BFP – your post is so right on. so many of my friends have shared their experiences with me – making the same connection between various health issues and being attacked – and many specifically connecting their weight (over and under) to part of their coping or healing.
interestingly, the public health people seem to be catching on to these connections. one of the big studies the sexual violence prevention folks and the public health people (CDC) are looking at right now is called ACE. (i think it stands for Adverse Childhood Experiences.) The reason the doc (guy) who did the study did it was because it occurred to him that his patients that were struggling with on going and chronic health issues – including unhealthy weight – seemed to have deeper reasons than, impulse control for example. (what you are saying!) the study clearly showed a relationship between adverse childhood experiences, including sexual violence and witnessing/growing up with domestic violence, and health problems as an adult. (this study also documents 1 in 4 girls and 1 in 6 boys are sexually assaulted before turning 18.)
for people living this reality – this is not news. but i guess it is news that someone was paying enough attention to see this and now a lot of people are talking about it. the CDC now considers sexual violence/violence against women to be a national health epidemic.
i believe, that as this shift to understanding violence against women/sexual violence as public health issue and epidemic is happening in the halls of public health institutions, we need to be concerned about how that might limit an analysis of sexual violence.
a limited analysis of the problem – an analysis that doesn’t understand this violence as rooted in colonization of land, peoples and literally our bodies – its role in creating and upholding heterosexist binaries – its manifestations in racism – racism and gender and racist violence – its connection to LGBTQ oppression and violence directed at queer people – the ways it is deployed against differently-abled people in their systematic oppression – its place as a tool of wars of all kinds – can’t result in practices that will create liberation. anything short of that – and the violence won’t stop.
i want to know how we can build on the truth that we know – in our bones, muscles, and fat – that the violences we experience live in our bodies and shape our health, physically, mentally and emotionally as we journey through our healing in a world that doesn’t support us to heal. how to understand and create health practices based in this knowledge without the violence that comes with medicalization/pathologization? how can we be glad that someone is noticing that sexual violence is happening in epidemic proportions – and make sure that that recognition doesn’t result in further violence and oppression.
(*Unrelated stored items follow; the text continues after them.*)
/-- **NO ROBUST BLOW-UP OF `M(u,v)` INSIDE ITS ORTHANT below `(1+ε₀)⁵ < 1 + (v/u)²`.**  Let `0 < u, v ≤ 1` (so
`M(u,v) ∈ E₂(max(u⁻¹, v⁻¹))`), `ε₀ > 0` with `(1+ε₀)⁵ < 1 + (v/u)²`, and a one-shell datum `X₀` such that EVERY exact inviscid
flow of `M(u,v)` from `X₀` at shell `0` keeps the sign pattern (S1) `a_{n−1}b_{n−1} ≥ 0`, (S2) `b_n(u a_{n+1}+v b_{n+1}) ≥ 0`
(`n ≥ 1`).  Then `¬ NoGlobalCascade ε₀ M(u,v) X₀`: along the maximal exact flow of a robust blow-up every shell fires
(`everyShellFires_of_noGlobalCascade`: `1 < C_A T Λ^{k+1}‖x_k(t_k)‖`), while the orthant profile gives `‖x_k‖² ≤ r^{k−1}E₀`
with `Λ² r = (1+ε₀)⁵/(1+(v/u)²) < 1` — impossible for large `k`.
[cite: Tao2016AveragedNS, §4 Thm. 4.2 (statement shape), Lemma 4.1 (4.5)–(4.10); cell vocabulary (`NoGlobalCascade`, census item (MP), BP-D)] -/
theorem not_noGlobalCascade_mixedDrainPair_of_orthant {u v ε₀ : ℝ} (hu : 0 < u) (hu1 : u ≤ 1) (hv : 0 < v)
    (hv1 : v ≤ 1) (hε : 0 < ε₀) (hth : (1 + ε₀) ^ 5 < 1 + (v / u) ^ 2) {X₀ : Fin 4 → ℝ}
    (horth : ∀ (T : ℝ) (X : Fin 4 → ℤ → ℝ → ℝ), 0 < T →
      (∀ i n, X i n 0 = if n = 0 then X₀ i else 0) → (∀ i n t, n < 0 → X i n t = 0) →
      (∀ i k, ∀ τ ∈ Ico (0 : ℝ) T, HasDerivWithinAt (X i k) (quadTerm ε₀ (fun (i₁ i₂ i₃ : Fin 4) (μ : ℤ × ℤ × ℤ) => if μ = ((0 : ℤ), (0 : ℤ), (1 : ℤ)) then
        (if (i₁ = 0 ∧ i₂ = 1) ∨ (i₁ = 1 ∧ i₂ = 0) then (if i₃ = 0 then u else if i₃ = 1 then v else 0) else 0)
      else if μ = ((1 : ℤ), (0 : ℤ), (0 : ℤ)) then
        (if i₁ = 0 ∧ i₂ = 1 ∧ i₃ = 0 then -u else if i₁ = 1 ∧ i₂ = 1 ∧ i₃ = 0 then -v else 0)
      else if μ = ((0 : ℤ), (1 : ℤ), (0 : ℤ)) then
        (if i₁ = 1 ∧ i₂ = 0 ∧ i₃ = 0 then -u else if i₁ = 1 ∧ i₂ = 1 ∧ i₃ = 0 then -v else 0) else 0) X i k τ) (Ici 0) τ) →
      ∀ n : ℕ, 1 ≤ n → ∀ τ ∈ Ico (0 : ℝ) T,
        0 ≤ X 0 ((n : ℤ) - 1) τ * X 1 ((n : ℤ) - 1) τ ∧
          0 ≤ X 1 n τ * (u * X 0 ((n : ℤ) + 1) τ + v * X 1 ((n : ℤ) + 1) τ)) :
    ¬ NoGlobalCascade ε₀ (fun (i₁ i₂ i₃ : Fin 4) (μ : ℤ × ℤ × ℤ) => if μ = ((0 : ℤ), (0 : ℤ), (1 : ℤ)) then
        (if (i₁ = 0 ∧ i₂ = 1) ∨ (i₁ = 1 ∧ i₂ = 0) then (if i₃ = 0 then u else if i₃ = 1 then v else 0) else 0)
      else if μ = ((1 : ℤ), (0 : ℤ), (0 : ℤ)) then
        (if i₁ = 0 ∧ i₂ = 1 ∧ i₃ = 0 then -u else if i₁ = 1 ∧ i₂ = 1 ∧ i₃ = 0 then -v else 0)
      else if μ = ((0 : ℤ), (1 : ℤ), (0 : ℤ)) then
        (if i₁ = 1 ∧ i₂ = 0 ∧ i₃ = 0 then -u else if i₁ = 1 ∧ i₂ = 1 ∧ i₃ = 0 then -v else 0) else 0) X₀ := by
  intro hNG
  -- `M(u,v) ∈ E₂(R)` with `R = max u⁻¹ v⁻¹`
  have hα : InTableClass (max u⁻¹ v⁻¹) (fun (i₁ i₂ i₃ : Fin 4) (μ : ℤ × ℤ × ℤ) => if μ = ((0 : ℤ), (0 : ℤ), (1 : ℤ)) then
        (if (i₁ = 0 ∧ i₂ = 1) ∨ (i₁ = 1 ∧ i₂ = 0) then (if i₃ = 0 then u else if i₃ = 1 then v else 0) else 0)
      else if μ = ((1 : ℤ), (0 : ℤ), (0 : ℤ)) then
        (if i₁ = 0 ∧ i₂ = 1 ∧ i₃ = 0 then -u else if i₁ = 1 ∧ i₂ = 1 ∧ i₃ = 0 then -v else 0)
      else if μ = ((0 : ℤ), (1 : ℤ), (0 : ℤ)) then
        (if i₁ = 1 ∧ i₂ = 0 ∧ i₃ = 0 then -u else if i₁ = 1 ∧ i₂ = 1 ∧ i₃ = 0 then -v else 0) else 0) := by
    refine inTableClass_mixedDrainPair ?_ ?_ ?_ ?_
    · rw [abs_of_pos hu]
      calc (max u⁻¹ v⁻¹)⁻¹ ≤ (u⁻¹)⁻¹ := inv_anti₀ (inv_pos.2 hu) (le_max_left _ _)
        _ = u := inv_inv u
    · rw [abs_of_pos hu]; exact hu1
    · rw [abs_of_pos hv]
      calc (max u⁻¹ v⁻¹)⁻¹ ≤ (v⁻¹)⁻¹ := inv_anti₀ (inv_pos.2 hv) (le_max_right _ _)
        _ = v := inv_inv v
    · rw [abs_of_pos hv]; exact hv1
  obtain ⟨T, X, hT, h1, h2, h3, h4, h5, hfire, -⟩ := everyShellFires_of_noGlobalCascade hε hα hNG
  -- one-sided derivatives and regularity in the form of `…EnergyBound`
  have hder : ∀ i k, ∀ τ ∈ Ico (0 : ℝ) T,
      HasDerivWithinAt (X i k) (quadTerm ε₀ (fun (i₁ i₂ i₃ : Fin 4) (μ : ℤ × ℤ × ℤ) => if μ = ((0 : ℤ), (0 : ℤ), (1 : ℤ)) then
        (if (i₁ = 0 ∧ i₂ = 1) ∨ (i₁ = 1 ∧ i₂ = 0) then (if i₃ = 0 then u else if i₃ = 1 then v else 0) else 0)
      else if μ = ((1 : ℤ), (0 : ℤ), (0 : ℤ)) then
        (if i₁ = 0 ∧ i₂ = 1 ∧ i₃ = 0 then -u else if i₁ = 1 ∧ i₂ = 1 ∧ i₃ = 0 then -v else 0)
      else if μ = ((0 : ℤ), (1 : ℤ), (0 : ℤ)) then
        (if i₁ = 1 ∧ i₂ = 0 ∧ i₃ = 0 then -u else if i₁ = 1 ∧ i₂ = 1 ∧ i₃ = 0 then -v else 0) else 0) X i k τ) (Ici 0) τ := by
    intro i k τ hτ
    have hd : DifferentiableWithinAt ℝ (X i k) (Ico 0 T) τ :=
      ((h1 i k).differentiableOn one_ne_zero) τ hτ
    have hd' : DifferentiableWithinAt ℝ (X i k) (Ici 0) τ :=
      hd.mono_of_mem_nhdsWithin (by
        rw [mem_nhdsWithin]
        exact ⟨Iio T, isOpen_Iio, hτ.2, fun x hx => ⟨hx.2, hx.1⟩⟩)
    rw [← h4 i k τ hτ.1 hτ.2]
    exact hd'.hasDerivWithinAt
  have hreg : ∀ T' : ℝ, T' < T → ∃ M : ℝ, ∀ τ ∈ Icc (0 : ℝ) T', ∀ (i : Fin 4) (k : ℤ),
      (1 + (1 + ε₀) ^ ((10 : ℝ) * k)) * |X i k τ| ≤ M := by
    intro T' hT'
    rcases le_or_gt T' 0 with h0 | h0
    · obtain ⟨M, hM⟩ := h5 (T / 2) (by linarith) (by linarith)
      exact ⟨M, fun τ hτ i k => hM τ hτ.1 (by linarith [hτ.2]) i k⟩
    · obtain ⟨M, hM⟩ := h5 T' h0 hT'
      exact ⟨M, fun τ hτ i k => hM τ hτ.1 hτ.2 i k⟩
  have hsign := horth T X hT h2 h3 hder
  -- the orthant profile: `‖x_k(t)‖² ≤ r^{k-1} E₀` for `k ≥ 1`, all `t < T`
  set r : ℝ := (1 + (v / u) ^ 2)⁻¹ with hr
  set E₀ : ℝ := ∑ i, X₀ i ^ 2 with hE₀
  have hq : 0 < 1 + (v / u) ^ 2 := by positivity
  have hr0 : 0 < r := inv_pos.2 hq
  have hprof : ∀ k : ℕ, 1 ≤ k → ∀ t ∈ Ico (0 : ℝ) T, ‖shellVec X (k : ℤ) t‖ ^ 2 ≤ r ^ (k - 1) * E₀ := by
    intro k hk t ht
    exact normSq_le_geometric_mixedDrainPair hu hv hε hder h2 h3 hreg ht
      (fun n hn τ hτ => (hsign n hn τ ⟨hτ.1, lt_of_le_of_lt hτ.2 ht.2⟩).1)
      (fun n hn τ hτ => (hsign n hn τ ⟨hτ.1, lt_of_le_of_lt hτ.2 ht.2⟩).2) hk
  -- `Λ² r < 1`
  have hL : 0 < bigLam ε₀ := bigLam_pos (by linarith)
  have hL2 : bigLam ε₀ ^ 2 = (1 + ε₀) ^ 5 := by
    unfold bigLam
    rw [← Real.rpow_natCast, ← Real.rpow_mul (by linarith)]
    norm_num
  have hqr : bigLam ε₀ ^ 2 * r < 1 := by
    rw [hL2, hr, ← div_eq_mul_inv, div_lt_one hq]
    exact hth
  have hqr0 : 0 ≤ bigLam ε₀ ^ 2 * r := by positivity
  -- the constant `K₀ = (C_A T)² Λ⁴ E₀` and a shell `k` with `K₀ (Λ² r)^{k-1} < 1`
  set K₀ : ℝ := (fluxConst (fun (i₁ i₂ i₃ : Fin 4) (μ : ℤ × ℤ × ℤ) => if μ = ((0 : ℤ), (0 : ℤ), (1 : ℤ)) then
        (if (i₁ = 0 ∧ i₂ = 1) ∨ (i₁ = 1 ∧ i₂ = 0) then (if i₃ = 0 then u else if i₃ = 1 then v else 0) else 0)
      else if μ = ((1 : ℤ), (0 : ℤ), (0 : ℤ)) then
        (if i₁ = 0 ∧ i₂ = 1 ∧ i₃ = 0 then -u else if i₁ = 1 ∧ i₂ = 1 ∧ i₃ = 0 then -v else 0)
      else if μ = ((0 : ℤ), (1 : ℤ), (0 : ℤ)) then
        (if i₁ = 1 ∧ i₂ = 0 ∧ i₃ = 0 then -u else if i₁ = 1 ∧ i₂ = 1 ∧ i₃ = 0 then -v else 0) else 0) * T) ^ 2 * (bigLam ε₀ ^ 2) ^ 2 * E₀ with hK₀
  have hK₀nn : 0 ≤ K₀ := by
    have : 0 ≤ E₀ := Finset.sum_nonneg fun i _ => sq_nonneg _
    positivity
  obtain ⟨N, hN⟩ := exists_pow_lt_of_lt_one (show 0 < (K₀ + 1)⁻¹ by positivity) hqr
  have hsmall : K₀ * (bigLam ε₀ ^ 2 * r) ^ N < 1 := by
    calc K₀ * (bigLam ε₀ ^ 2 * r) ^ N ≤ K₀ * (K₀ + 1)⁻¹ :=
          mul_le_mul_of_nonneg_left hN.le hK₀nn
      _ < 1 := by rw [← div_eq_mul_inv, div_lt_one (by positivity)]; linarith
  -- shell `N + 1` fires: contradiction
  obtain ⟨t, ht0, htT, hlt⟩ := hfire (N + 1)
  have hxk := hprof (N + 1) (by omega) t ⟨ht0, htT⟩
  rw [Nat.add_sub_cancel] at hxk
  have hpos : 0 < fluxConst (fun (i₁ i₂ i₃ : Fin 4) (μ : ℤ × ℤ × ℤ) => if μ = ((0 : ℤ), (0 : ℤ), (1 : ℤ)) then
        (if (i₁ = 0 ∧ i₂ = 1) ∨ (i₁ = 1 ∧ i₂ = 0) then (if i₃ = 0 then u else if i₃ = 1 then v else 0) else 0)
      else if μ = ((1 : ℤ), (0 : ℤ), (0 : ℤ)) then
        (if i₁ = 0 ∧ i₂ = 1 ∧ i₃ = 0 then -u else if i₁ = 1 ∧ i₂ = 1 ∧ i₃ = 0 then -v else 0)
      else if μ = ((0 : ℤ), (1 : ℤ), (0 : ℤ)) then
        (if i₁ = 1 ∧ i₂ = 0 ∧ i₃ = 0 then -u else if i₁ = 1 ∧ i₂ = 1 ∧ i₃ = 0 then -v else 0) else 0) * T * bigLam ε₀ ^ (N + 1 + 1) * ‖shellVec X ((N + 1 : ℕ) : ℤ) t‖ :=
    lt_trans zero_lt_one hlt
  have hsq : 1 < (fluxConst (fun (i₁ i₂ i₃ : Fin 4) (μ : ℤ × ℤ × ℤ) => if μ = ((0 : ℤ), (0 : ℤ), (1 : ℤ)) then
        (if (i₁ = 0 ∧ i₂ = 1) ∨ (i₁ = 1 ∧ i₂ = 0) then (if i₃ = 0 then u else if i₃ = 1 then v else 0) else 0)
      else if μ = ((1 : ℤ), (0 : ℤ), (0 : ℤ)) then
        (if i₁ = 0 ∧ i₂ = 1 ∧ i₃ = 0 then -u else if i₁ = 1 ∧ i₂ = 1 ∧ i₃ = 0 then -v else 0)
      else if μ = ((0 : ℤ), (1 : ℤ), (0 : ℤ)) then
        (if i₁ = 1 ∧ i₂ = 0 ∧ i₃ = 0 then -u else if i₁ = 1 ∧ i₂ = 1 ∧ i₃ = 0 then -v else 0) else 0) * T * bigLam ε₀ ^ (N + 1 + 1) * ‖shellVec X ((N + 1 : ℕ) : ℤ) t‖) ^ 2 := by
    nlinarith
  have hbound : (fluxConst (fun (i₁ i₂ i₃ : Fin 4) (μ : ℤ × ℤ × ℤ) => if μ = ((0 : ℤ), (0 : ℤ), (1 : ℤ)) then
        (if (i₁ = 0 ∧ i₂ = 1) ∨ (i₁ = 1 ∧ i₂ = 0) then (if i₃ = 0 then u else if i₃ = 1 then v else 0) else 0)
      else if μ = ((1 : ℤ), (0 : ℤ), (0 : ℤ)) then
        (if i₁ = 0 ∧ i₂ = 1 ∧ i₃ = 0 then -u else if i₁ = 1 ∧ i₂ = 1 ∧ i₃ = 0 then -v else 0)
      else if μ = ((0 : ℤ), (1 : ℤ), (0 : ℤ)) then
        (if i₁ = 1 ∧ i₂ = 0 ∧ i₃ = 0 then -u else if i₁ = 1 ∧ i₂ = 1 ∧ i₃ = 0 then -v else 0) else 0) * T * bigLam ε₀ ^ (N + 1 + 1) * ‖shellVec X ((N + 1 : ℕ) : ℤ) t‖) ^ 2 ≤
      K₀ * (bigLam ε₀ ^ 2 * r) ^ N := by
    have hcoef : 0 ≤ (fluxConst (fun (i₁ i₂ i₃ : Fin 4) (μ : ℤ × ℤ × ℤ) => if μ = ((0 : ℤ), (0 : ℤ), (1 : ℤ)) then
        (if (i₁ = 0 ∧ i₂ = 1) ∨ (i₁ = 1 ∧ i₂ = 0) then (if i₃ = 0 then u else if i₃ = 1 then v else 0) else 0)
      else if μ = ((1 : ℤ), (0 : ℤ), (0 : ℤ)) then
        (if i₁ = 0 ∧ i₂ = 1 ∧ i₃ = 0 then -u else if i₁ = 1 ∧ i₂ = 1 ∧ i₃ = 0 then -v else 0)
      else if μ = ((0 : ℤ), (1 : ℤ), (0 : ℤ)) then
        (if i₁ = 1 ∧ i₂ = 0 ∧ i₃ = 0 then -u else if i₁ = 1 ∧ i₂ = 1 ∧ i₃ = 0 then -v else 0) else 0) * T * bigLam ε₀ ^ (N + 1 + 1)) ^ 2 := sq_nonneg _
    calc (fluxConst (fun (i₁ i₂ i₃ : Fin 4) (μ : ℤ × ℤ × ℤ) => if μ = ((0 : ℤ), (0 : ℤ), (1 : ℤ)) then
        (if (i₁ = 0 ∧ i₂ = 1) ∨ (i₁ = 1 ∧ i₂ = 0) then (if i₃ = 0 then u else if i₃ = 1 then v else 0) else 0)
      else if μ = ((1 : ℤ), (0 : ℤ), (0 : ℤ)) then
        (if i₁ = 0 ∧ i₂ = 1 ∧ i₃ = 0 then -u else if i₁ = 1 ∧ i₂ = 1 ∧ i₃ = 0 then -v else 0)
      else if μ = ((0 : ℤ), (1 : ℤ), (0 : ℤ)) then
        (if i₁ = 1 ∧ i₂ = 0 ∧ i₃ = 0 then -u else if i₁ = 1 ∧ i₂ = 1 ∧ i₃ = 0 then -v else 0) else 0) * T * bigLam ε₀ ^ (N + 1 + 1) * ‖shellVec X ((N + 1 : ℕ) : ℤ) t‖) ^ 2
        = (fluxConst (fun (i₁ i₂ i₃ : Fin 4) (μ : ℤ × ℤ × ℤ) => if μ = ((0 : ℤ), (0 : ℤ), (1 : ℤ)) then
        (if (i₁ = 0 ∧ i₂ = 1) ∨ (i₁ = 1 ∧ i₂ = 0) then (if i₃ = 0 then u else if i₃ = 1 then v else 0) else 0)
      else if μ = ((1 : ℤ), (0 : ℤ), (0 : ℤ)) then
        (if i₁ = 0 ∧ i₂ = 1 ∧ i₃ = 0 then -u else if i₁ = 1 ∧ i₂ = 1 ∧ i₃ = 0 then -v else 0)
      else if μ = ((0 : ℤ), (1 : ℤ), (0 : ℤ)) then
        (if i₁ = 1 ∧ i₂ = 0 ∧ i₃ = 0 then -u else if i₁ = 1 ∧ i₂ = 1 ∧ i₃ = 0 then -v else 0) else 0) * T * bigLam ε₀ ^ (N + 1 + 1)) ^ 2 * ‖shellVec X ((N + 1 : ℕ) : ℤ) t‖ ^ 2 := by ring
      _ ≤ (fluxConst (fun (i₁ i₂ i₃ : Fin 4) (μ : ℤ × ℤ × ℤ) => if μ = ((0 : ℤ), (0 : ℤ), (1 : ℤ)) then
        (if (i₁ = 0 ∧ i₂ = 1) ∨ (i₁ = 1 ∧ i₂ = 0) then (if i₃ = 0 then u else if i₃ = 1 then v else 0) else 0)
      else if μ = ((1 : ℤ), (0 : ℤ), (0 : ℤ)) then
        (if i₁ = 0 ∧ i₂ = 1 ∧ i₃ = 0 then -u else if i₁ = 1 ∧ i₂ = 1 ∧ i₃ = 0 then -v else 0)
      else if μ = ((0 : ℤ), (1 : ℤ), (0 : ℤ)) then
        (if i₁ = 1 ∧ i₂ = 0 ∧ i₃ = 0 then -u else if i₁ = 1 ∧ i₂ = 1 ∧ i₃ = 0 then -v else 0) else 0) * T * bigLam ε₀ ^ (N + 1 + 1)) ^ 2 * (r ^ N * E₀) :=
          mul_le_mul_of_nonneg_left hxk hcoef
      _ = K₀ * (bigLam ε₀ ^ 2 * r) ^ N := by rw [hK₀]; ring
  linarith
in my state, there are mandated reporting laws requiring that sexual assaults, rapes and physical abuse against differently-abled people and elders is reported. this is a public health response. an effort to stop the beyond epidemic levels of violence targeted at these two, sometimes overlapping communities/populations. and with statistics like 80%+ of disabled people are survivors of sexual attacks, i get why the state thought something needed to be done. but the method increases state control and is based on oppressing beliefs that the people in both of these groups are feeble, innocent, child-like and unable to control and make decision about their own lives. less than. isn’t that devaluing a central part of what make us – women, children, POC, those of us without enough, those of us with abilities that are maybe a little different – isn’t that what makes us disposable to this society?
so i am not so sure about this public health approach that i am part of in my job every day. am constantly wondering, how can that be rooted in an analysis that posits sexual violence as an expression of multiple forms of oppression? how is a public health model of prevention going to be anti-racist? anti-abilist? anti-agist? anti-capitalist? how is a public health model going to decolonize?